Soraya

« Peu importe ce que je traverse, je dois le laisser chez moi et venir avec toute l’énergie nécessaire pour ma patiente car c’est son moment à elle. »

Elle a grandi sans savoir exactement vers quel métier se tourner, avec toutefois une volonté : être utile et œuvrer pour les femmes. Aujourd’hui, Soraya est sage-femme au CHU Saint-Pierre de Bruxelles, celui-là même où elle est née. Entre joie et deuil, légèreté et urgence, elle a fait de l’empathie son outil le plus précieux.

Soraya Hamdi

Soraya Hamdi, sage-femme

Comment s’est effectuée votre orientation vers le secteur de la santé ?

Après l’obtention de mon CESS [Baccalauréat], je ne savais pas vers quoi m’orienter.
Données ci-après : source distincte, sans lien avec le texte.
/-- **`C_n` through `2^X`, `|X| ≤ 3`.**  For every FKG probability weight `μ` on a finite distributive lattice,
every lattice homomorphism `G : β → 2^X` with `|X| ≤ 3`, every `n` and all nonnegative monotone
`f₀,…,f_{n−1} : 2^X → ℝ`: `E_n^μ(f₀ ∘ G,…,f_{n−1} ∘ G) ≥ 0` (Karlin–Rinott marginal + P1's `sahiThreePointLattice`). -/
theorem sahiE_comp_nonneg_of_latticeHom_set {μ : β → ℝ} (hμ : IsFKGMeasure μ) {X : Type} [Fintype X]
    (hX : Fintype.card X ≤ 3) (G : LatticeHom β (Set X)) (n : ℕ) (f : Fin n → Set X → ℝ)
    (hf0 : ∀ i c, 0 ≤ f i c) (hmono : ∀ i, Monotone (f i)) : 0 ≤ sahiE μ n fun i => f i ∘ G :=
  sahiE_comp_nonneg_of_forall_isFKGMeasure hμ G
    (fun ν hν => SahiCubeAllOrders.sahiThreePointLattice X hX ν hν n) f hf0 hmono

/-- **`C_n` through any finite distributive lattice with at most three join-irreducibles** (P1's
`sahiPositive_of_card_supIrred_le_three`). -/
theorem sahiE_comp_nonneg_of_latticeHom_supIrred_le_three {μ : β → ℝ} (hμ : IsFKGMeasure μ)
    {γ : Type*} [Fintype γ] [DistribLattice γ] [DecidableEq γ] (h3 : Nat.card {j : γ // SupIrred j} ≤ 3)
    (G : LatticeHom β γ) (n : ℕ) (f : Fin n → γ → ℝ) (hf0 : ∀ i c, 0 ≤ f i c)
    (hmono : ∀ i, Monotone (f i)) : 0 ≤ sahiE μ n fun i => f i ∘ G :=
  sahiE_comp_nonneg_of_forall_isFKGMeasure hμ G
    (fun _ hν => SahiCubeAllOrders.sahiPositive_of_card_supIrred_le_three h3 hν n) f hf0 hmono

/-- **`C_n` through a product of two finite chains** (P1's `SahiTwoDim.sahiPositive_of_isFKGMeasure_prod`, the
two-dimensional case of Lieb–Sahi's Conjecture 1.1 for all FKG weights). -/
theorem sahiE_comp_nonneg_of_latticeHom_prod {μ : β → ℝ} (hμ : IsFKGMeasure μ) {α₁ α₂ : Type*}
    [LinearOrder α₁] [Fintype α₁] [LinearOrder α₂] [Fintype α₂] (G : LatticeHom β (α₁ × α₂)) (n : ℕ)
    (f : Fin n → α₁ × α₂ → ℝ) (hf0 : ∀ i c, 0 ≤ f i c) (hmono : ∀ i, Monotone (f i)) :
    0 ≤ sahiE μ n fun i => f i ∘ G :=
  sahiE_comp_nonneg_of_forall_isFKGMeasure hμ G
    (fun _ hν => SahiTwoDim.sahiPositive_of_isFKGMeasure_prod hν n) f hf0 hmono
On nous demande assez tôt de choisir notre avenir professionnel mais la réalité, c’est que l’on est mal informés. Néanmoins, j’ai toujours eu envie d’avoir une activité où je puisse aider les autres et je ne me voyais pas derrière un ordinateur. J’ai pensé au professorat puis au médical ou au paramédical. J’ai effectué plusieurs tests de personnalités, plus ou moins probants, à l’occasion de salons dédiés à l’orientation. Je savais par ailleurs que je ne souhaitais pas suivre de longues études et j’ai finalement procédé par élimination en listant mes critères : me sentir utile, exercer un métier autour de la femme et obtenir un diplôme polyvalent car je me savais rapidement capable de m’ennuyer. C’est comme cela que j’ai identifié le métier de sage-femme, dont le double diplôme me permettait d’exercer également en tant qu’infirmière. 
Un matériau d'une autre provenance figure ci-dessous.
import Summits.BirchSwinnertonDyer.BirchSwinnertonDyer.Theses.PrintX9
import Literature.NumberTheory.EllipticCurves.LambdaAdicSelmerDataTorsionFreeProofs
import Literature.NumberTheory.EllipticCurves.HeegnerCharIdealScalingTransferProofs
import Literature.NumberTheory.EllipticCurves.HeegnerCharIdealEnvelopePowTransferProofs
import Literature.NumberTheory.EllipticCurves.IwasawaSelmerDualProofs
import HarnessLib

/-!
# The row-9/row-10 binder `PrintX9.CGLSHeegnerClassNonvanishing` (stmt-BirchSwinnertonDyer-27103) REDUCES to
# Cornut–Vatsal non-vanishing given the CGS binder: conjunct 1 (torsion-freeness of `𝔖`) is a KERNEL THEOREM
# (p645741) and conjunct 3 (`𝔖/Λκ_∞(C)` torsion) follows from rank one (binder `CGSHowardDivisibilityPLocalized`)
# — a trust-base note for the deciding cruxes `HowardContainmentLightFramePinnedOfPrintSharp` (X9, 27077) and its X10b twin

Cell `pub/bsd-print-x9`, seat `bsd-line-x9-p2` (g3); `--supports` stmt-BirchSwinnertonDyer-27077. THEOREMS ONLY; no
definition, no named fact, no `sorry`. The cite-only binder `CGLSHeegnerClassNonvanishing` (= the Literature fact
`CastellaGrossiLeeSkinner2022.thm411_torsionFree_heegnerClass_ne_bot_quotient_isTorsion`, universe 0) records, under
`Thm413Hypotheses`, for every pin `D` and stabilised datum `C`:
  (1) `NoZeroSMulDivisors Λ D.S` ∧ (2) `stabilizedHeegnerModule D C ≠ ⊥` ∧ (3) `Module.IsTorsion Λ (D.S ⧸ stabilizedHeegnerModule D C)`.
* (1) is now PROVED for every pin from `E(K)[p] = 0` + a topological generator
  (`LambdaAdicSelmerData.noZeroSMulDivisors_of_noPTorsion`, file `LambdaAdicSelmerDataTorsionFreeProofs`);
* (3) follows from (1), (2) and `finrank_Λ 𝔖 = 1` — the first clause of the crux's OTHER binder
  `CGSHowardDivisibilityPLocalized` (CGS25 Thm. 6.5.2) — by rank–nullity over the domain `Λ`
  (`Module.isTorsion_quotient_span_singleton_of_torsionFree_of_finrank_eq_one` + torsion transfer);
* (2) is Cornut–Vatsal's non-vanishing of the stabilised Heegner classes (through CGLS22 Thm. 4.1.1 / Rem. 4.1.4),
  the ONLY part of the binder not in the kernel.
WHAT. `cglsHeegnerClassNonvanishing_of_cgs_of_forall_ne_bot : CGSHowardDivisibilityPLocalized → (∀ frame D C,
Thm413Hypotheses … → stabilizedHeegnerModule D C ≠ ⊥) → CGLSHeegnerClassNonvanishing`, and the frame-level form
`noZeroSMulDivisors_ne_bot_isTorsion_of_finrank_eq_one` (one frame: `E(K)[p] = 0`, `γ` top. generator, `𝔖` f.g. of
`finrank 1`, `Λκ_∞(C) ≠ ⊥` ⟹ the three conjuncts). USE (planner / referee): the binder item 27103 may be slimmed to
its Cornut–Vatsal conjunct without changing any consumer (this theorem rebuilds the whole value from the slim one +
27112); nothing here changes the route (W-71). HONEST FRAMING: conditional bookkeeping; Cornut–Vatsal is NOT proved
here; BSD is not proved by any of this; no summit statement is proved by this seat.

References: [CastellaGrossiLeeSkinner2022] Thm. 4.1.1, Rem. 4.1.4, §3.3; [CastellaGrossiSkinner2025] Thm. 6.5.2;
[PerrinRiou1987BSMF] §1 p. 405 (rank one ⟺ torsion quotient); [Howard2004HeegnerKolyvagin] Thm. 3.3.7 (Cornut–Vatsal input).
-/

set_option linter.dupNamespace false
set_option autoImplicit false

noncomputable section

open scoped Classical Pointwise

open Literature Literature.NumberTheory.EllipticCurves WeierstrassCurve
open Summit.BirchSwinnertonDyer.BirchSwinnertonDyer.Theses.PrintX9

namespace Summit.BirchSwinnertonDyer.BirchSwinnertonDyer.Theorems.PrintX9Binders

/-- **One frame: torsion-freeness, non-vanishing and torsion quotient from rank one.** For an elliptic curve
`V/K` with `E(K)[p] = 0`, a `ℤ_p`-extension with topological generator `γ`, a pin `D` of `𝔖_p(K_∞)` which is
finitely generated of `finrank 1`, and a submodule `L ≠ ⊥` (e.g. `Λκ_∞(C)`): `𝔖` has no `Λ`-torsion (p645741) and
`𝔖 ⧸ L` is `Λ`-torsion (rank–nullity over the domain `Λ`).
[cite: PerrinRiou1987BSMF, §1 p. 405 (I(H_∞) ≠ 0 iff H_∞ and 𝔖_p have the same rank 1)]
[cite: CastellaGrossiLeeSkinner2022, §3.3 (torsion-freeness) and Thm. 4.1.3 (i) (rank one)] -/
theorem noZeroSMulDivisors_and_isTorsion_quotient_of_finrank_eq_one {K : Type} [Field K] [NumberField K]
    {V : WeierstrassCurve K} [V.IsElliptic] {p : ℕ} [Fact p.Prime] {κ : ZpExtension K p}
    {γ : Field.absoluteGaloisGroup K} (D : V.LambdaAdicSelmerData κ γ) (hγ : κ.IsTopGenerator γ)
    (hE : ∀ P : V.toAffine.Point, p • P = 0 → P = 0) [Module.Finite (IwasawaAlgebra p) D.S]
    (h1 : Module.finrank (IwasawaAlgebra p) D.S = 1) {L : Submodule (IwasawaAlgebra p) D.S} (hL : L ≠ ⊥) :
    NoZeroSMulDivisors (IwasawaAlgebra p) D.S ∧ Module.IsTorsion (IwasawaAlgebra p) (D.S ⧸ L) := by
  haveI := D.noZeroSMulDivisors_of_noPTorsion hγ hE
  refine ⟨inferInstance, ?_⟩
  obtain ⟨z, hzL, hz0⟩ := (Submodule.ne_bot_iff L).mp hL
  have hz : ∀ b : IwasawaAlgebra p, b • z = 0 → b = 0 := fun b hb ↦
    by_contra fun hb0 ↦ D.forall_smul_ne_zero_of_ne_zero' hγ hE hz0 b hb0 hb
  have htor := Module.isTorsion_quotient_span_singleton_of_torsionFree_of_finrank_eq_one (p := p) h1 hz
  refine Module.isTorsion_quotient_of_isTorsion_quotient_of_smul_le htor (one_ne_zero (α := IwasawaAlgebra p)) ?_
  rw [one_smul]
  exact (Submodule.span_singleton_le_iff_mem z L).mpr hzL

/-- **The binder `CGLSHeegnerClassNonvanishing` from the CGS binder and Cornut–Vatsal non-vanishing alone.**
Given `CGSHowardDivisibilityPLocalized` (which supplies `Module.Finite Λ 𝔖` and `finrank_Λ 𝔖 = 1` under
`Thm413Hypotheses`) and the bare non-vanishing `stabilizedHeegnerModule D C ≠ ⊥` on every frame, all three conjuncts
of `CGLSHeegnerClassNonvanishing` hold: torsion-freeness is `noZeroSMulDivisors_of_noPTorsion`
(`Thm413Hypotheses.noPTorsion`, `.topGenerator`), the torsion quotient is rank–nullity. A Selmer-dual pin to feed the
CGS binder exists by `nonempty_selmerDualData_holds`.
[cite: CastellaGrossiLeeSkinner2022, Thm. 4.1.1 and Rem. 4.1.4 (κ₁^{Hg} ≠ 0 by Cornut–Vatsal; same Λ-line as κ_∞)]
[cite: CastellaGrossiSkinner2025, Thm. 6.5.2 (Λ-rank one of 𝔖 at any class number)] -/
theorem cglsHeegnerClassNonvanishing_of_cgs_of_forall_ne_bot (hCGS : CGSHowardDivisibilityPLocalized)
    (hNV : ∀ (N : ℕ) [NeZero N] (W : WeierstrassCurve ℚ) [W.IsGloballyMinimal] (K : Type) [Field K] [NumberField K]
      (p : ℕ) [Fact p.Prime] (κ : ZpExtension K p) (γ : Field.absoluteGaloisGroup K)
      (jbar : AlgebraicClosure K →+* ℂ),
      CastellaGrossiLeeSkinner2022.Thm413Hypotheses N W K p κ γ →
      ∀ (D : (W.baseChange K).LambdaAdicSelmerData κ γ)
        (C : CastellaGrossiLeeSkinner2022.StabilizedHeegnerData N W K κ jbar),
        CastellaGrossiLeeSkinner2022.stabilizedHeegnerModule D C ≠ ⊥) :
    CGLSHeegnerClassNonvanishing := by
  intro N _ W _ K _ _ p _ κ γ jbar hyp D C
  haveI : W.IsElliptic := hyp.isElliptic
  obtain ⟨X⟩ := (W.baseChange K).nonempty_selmerDualData_holds (κ := κ) γ hyp.topGenerator
  obtain ⟨⟨hfin, h1⟩, -⟩ := hCGS N W K p κ γ jbar hyp D C X
  haveI := hfin
  have hne := hNV N W K p κ γ jbar hyp D C
  obtain ⟨htf, htor⟩ := noZeroSMulDivisors_and_isTorsion_quotient_of_finrank_eq_one D hyp.topGenerator
    hyp.noPTorsion h1 hne
  exact ⟨htf, hne, htor⟩

end Summit.BirchSwinnertonDyer.BirchSwinnertonDyer.Theorems.PrintX9Binders

end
Je me souviens de la réaction mitigée de ma mère quand je lui ai annoncé. Pour elle, il n’y avait que deux métiers qui vaillent : avocat ou médecin ! Mais elle m’a finalement soutenue dans ma démarche. Par la suite, au détour d’une discussion avec ma grand-mère, j’ai appris que sa propre grand-mère était accoucheuse au village. Peut-être y a-t-il un lien avec mes propres aspirations. 
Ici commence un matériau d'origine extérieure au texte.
/-- PUSH-FORWARD FORM of the law at `p = 0`: `gaugeMeasure 0` is the image of the four fair factors under
"syndromes := ∅".  This is the form in which the frozen model is coupled to anything else. [folklore] -/
theorem gaugeMeasure_zero_eq_map : gaugeMeasure 0 = fairBits.map freezeEmbed := by
  have h3 : (Measure.dirac (∅ : Set (Site 2))).prod
      ((sitePercolation (Site 2) half).prod (sitePercolation (Site 2) half)) =
      ((sitePercolation (Site 2) half).prod (sitePercolation (Site 2) half)).map (Prod.mk ∅) :=
    Measure.dirac_prod _
  have h2 : (sitePercolation ℤ half).prod (((sitePercolation (Site 2) half).prod
      (sitePercolation (Site 2) half)).map (Prod.mk (∅ : Set (Site 2)))) =
      ((sitePercolation ℤ half).prod ((sitePercolation (Site 2) half).prod
        (sitePercolation (Site 2) half))).map (Prod.map id (Prod.mk ∅)) := by
    rw [← Measure.map_prod_map _ _ measurable_id measurable_prodMk_left, Measure.map_id]
  have h1 : (sitePercolation ℤ half).prod (((sitePercolation ℤ half).prod
      ((sitePercolation (Site 2) half).prod (sitePercolation (Site 2) half))).map
        (Prod.map id (Prod.mk (∅ : Set (Site 2))))) =
      fairBits.map (Prod.map id (Prod.map id (Prod.mk ∅))) := by
    rw [fairBits, ← Measure.map_prod_map _ _ measurable_id (measurable_id.prodMap measurable_prodMk_left),
      Measure.map_id]
  rw [gaugeMeasure_zero_eq_prod, h3, h2, h1]
  rfl

/-- ALMOST SURELY NO SYNDROMES at `p = 0`. [folklore] -/
theorem ae_syndromes_eq_empty : ∀ᵐ ω ∂(gaugeMeasure 0), ω.2.2.1 = ∅ := by
  rw [gaugeMeasure_zero_eq_map]
  refine (ae_map_iff measurable_freezeEmbed.aemeasurable ?_).2 (Eventually.of_forall fun _ => rfl)
  exact (measurableSet_singleton (∅ : Set (Site 2))).preimage
    (measurable_fst.comp (measurable_snd.comp measurable_snd))

/-- The frozen crossing probability is the fair-bits probability of the pulled-back event. [folklore] -/
theorem gaugeCrossingProb_zero_eq (R : ConformalRectangle) (δ : ℝ) (hA : MeasurableSet (crossingEvent R δ)) :
    gaugeCrossingProb 0 R δ = fairBits.real (freezeEmbed ⁻¹' crossingEvent R δ) := by
  rw [gaugeCrossingProb, gaugeMeasure_zero_eq_map, measureReal_def, measureReal_def,
    Measure.map_apply measurable_freezeEmbed hA]

/-! ## §A FreezeIdentification, part (ii): pathwise, the frozen colouring is the plaid `A(v0) ⊕ B(v1)` -/

/-- PLAID COLOURING: with no syndromes the colour of the cell `v` is `A_{v0} ⊕ B_{v1}` (the defect-parity term of
`gaugeColour` is the parity of the empty set; the fourth factor is never read at `S = univ`). [folklore] -/
theorem gaugeColour_iff_of_empty {ω : Bits} (h : ω.2.2.1 = ∅) (v : Site 2) :
    gaugeColour ω v ↔ Xor (v 0 ∈ ω.1) (v 1 ∈ ω.2.1) := by
  simp [gaugeColour, h, Xor]

/-- The saddle coin at `S = univ` is the coin bit. [folklore] -/
theorem gaugeCoin_iff' (ω : Bits) (f : Site 2) : gaugeCoin ω f ↔ f ∈ ω.2.2.2.2 := by
  simp [gaugeCoin]

/-- The ORIENTED step relation of `gaugeEdges`: `v` is the east, north, north-east (main diagonal, coin at `u`
off) or south-east (anti-diagonal, coin at the face `u + (0,-1)` on) neighbour of `u`. [folklore] -/
def Step (ω : Bits) (u v : Site 2) : Prop :=
  v = u + ![1, 0] ∨ v = u + ![0, 1] ∨ (v = u + ![1, 1] ∧ ¬ gaugeCoin ω u) ∨
    (v = u + ![1, -1] ∧ gaugeCoin ω (u + ![0, -1]))

/-- Unfolding `gaugeEdges` through `Sym2`: the edge `s(u, v)` is black iff one of its two orientations is a black
step. [folklore] -/
theorem mem_gaugeEdges_iff (ω : Bits) (u v : Site 2) :
    s(u, v) ∈ gaugeEdges ω ↔
      (gaugeColour ω u ∧ gaugeColour ω v ∧ Step ω u v) ∨ (gaugeColour ω v ∧ gaugeColour ω u ∧ Step ω v u) := by
  constructor
  · rintro ⟨u', v', he, hu', hv', hst⟩
    rcases Sym2.eq_iff.1 he with ⟨rfl, rfl⟩ | ⟨rfl, rfl⟩
    · exact Or.inl ⟨hu', hv', hst⟩
    · exact Or.inr ⟨hu', hv', hst⟩
  · rintro (⟨hu, hv, hst⟩ | ⟨hv, hu, hst⟩)
    · exact ⟨u, v, rfl, hu, hv, hst⟩
    · exact ⟨v, u, Sym2.eq_swap, hv, hu, hst⟩

/-- Steps go forward: the functional `2 (v0 − u0) + (v1 − u1)` is positive along every step. [folklore] -/
theorem Step.fwd {ω : Bits} {u v : Site 2} (h : Step ω u v) : 0 < 2 * (v 0 - u 0) + (v 1 - u 1) := by
  rcases h with rfl | rfl | ⟨rfl, -⟩ | ⟨rfl, -⟩ <;> simp

/-- For a forward pair only the forward orientation can be a step. [folklore] -/
theorem mem_gaugeEdges_iff_of_fwd (ω : Bits) {u v : Site 2} (h : 0 ≤ 2 * (v 0 - u 0) + (v 1 - u 1)) :
    s(u, v) ∈ gaugeEdges ω ↔ gaugeColour ω u ∧ gaugeColour ω v ∧ Step ω u v := by
  rw [mem_gaugeEdges_iff]
  refine ⟨?_, Or.inl⟩
  rintro (h' | ⟨-, -, hst⟩)
  · exact h'
  · have := hst.fwd; omega

/-- HORIZONTAL EDGES: `s(u, u + e₀)` is black iff both cells are black. [folklore] -/
theorem mem_gaugeEdges_east (ω : Bits) (u : Site 2) :
    s(u, u + ![1, 0]) ∈ gaugeEdges ω ↔ gaugeColour ω u ∧ gaugeColour ω (u + ![1, 0]) := by
  rw [mem_gaugeEdges_iff_of_fwd ω (by simp)]
  simp [Step]

/-- VERTICAL EDGES: `s(u, u + e₁)` is black iff both cells are black. [folklore] -/
theorem mem_gaugeEdges_north (ω : Bits) (u : Site 2) :
    s(u, u + ![0, 1]) ∈ gaugeEdges ω ↔ gaugeColour ω u ∧ gaugeColour ω (u + ![0, 1]) := by
  rw [mem_gaugeEdges_iff_of_fwd ω (by simp)]
  simp [Step]

/-- MAIN DIAGONAL of the face with lower-left cell `u`: black iff both cells are black and the coin at `u` is
off. [folklore] -/
theorem mem_gaugeEdges_northEast (ω : Bits) (u : Site 2) :
    s(u, u + ![1, 1]) ∈ gaugeEdges ω ↔
      gaugeColour ω u ∧ gaugeColour ω (u + ![1, 1]) ∧ u ∉ ω.2.2.2.2 := by
  rw [mem_gaugeEdges_iff_of_fwd ω (by simp)]
  simp [Step, gaugeCoin_iff']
Durant mes quatre années d’études, j’ai aimé la théorie mais ce sont surtout les stages qui m’ont confirmé que ce métier me correspondait. Et pourtant, j’ai toujours en tête le discours d’une professeure, à l’issue de ma première année, qui nous avait annoncé que  la filière était engorgée et que nous n’aurions pas d’emploi à l’issue de notre formation. Heureusement que je ne l’ai pas écoutée ! Une fois mon diplôme obtenu, j’ai effectué quatre mois en tant que sage-femme intérimaire puis j’ai obtenu un contrat de remplacement de trois mois en 2017 au sein du CHU Saint-Pierre, où j’exerce encore aujourd’hui. Et pourtant, ce n’était pas écrit. C’est une amie française qui avait obtenu un entretien pour ce remplacement mais elle a finalement décidé de rentrer en France. J’ai saisi cette occasion pour me présenter à l’entretien à sa place et j’ai obtenu le poste. 

En tant que sage-femme, quelles sont les différentes missions que vous exercez aujourd’hui ?

Je suis au service du bien-être de la femme dans sa globalité, et pas uniquement de la femme enceinte.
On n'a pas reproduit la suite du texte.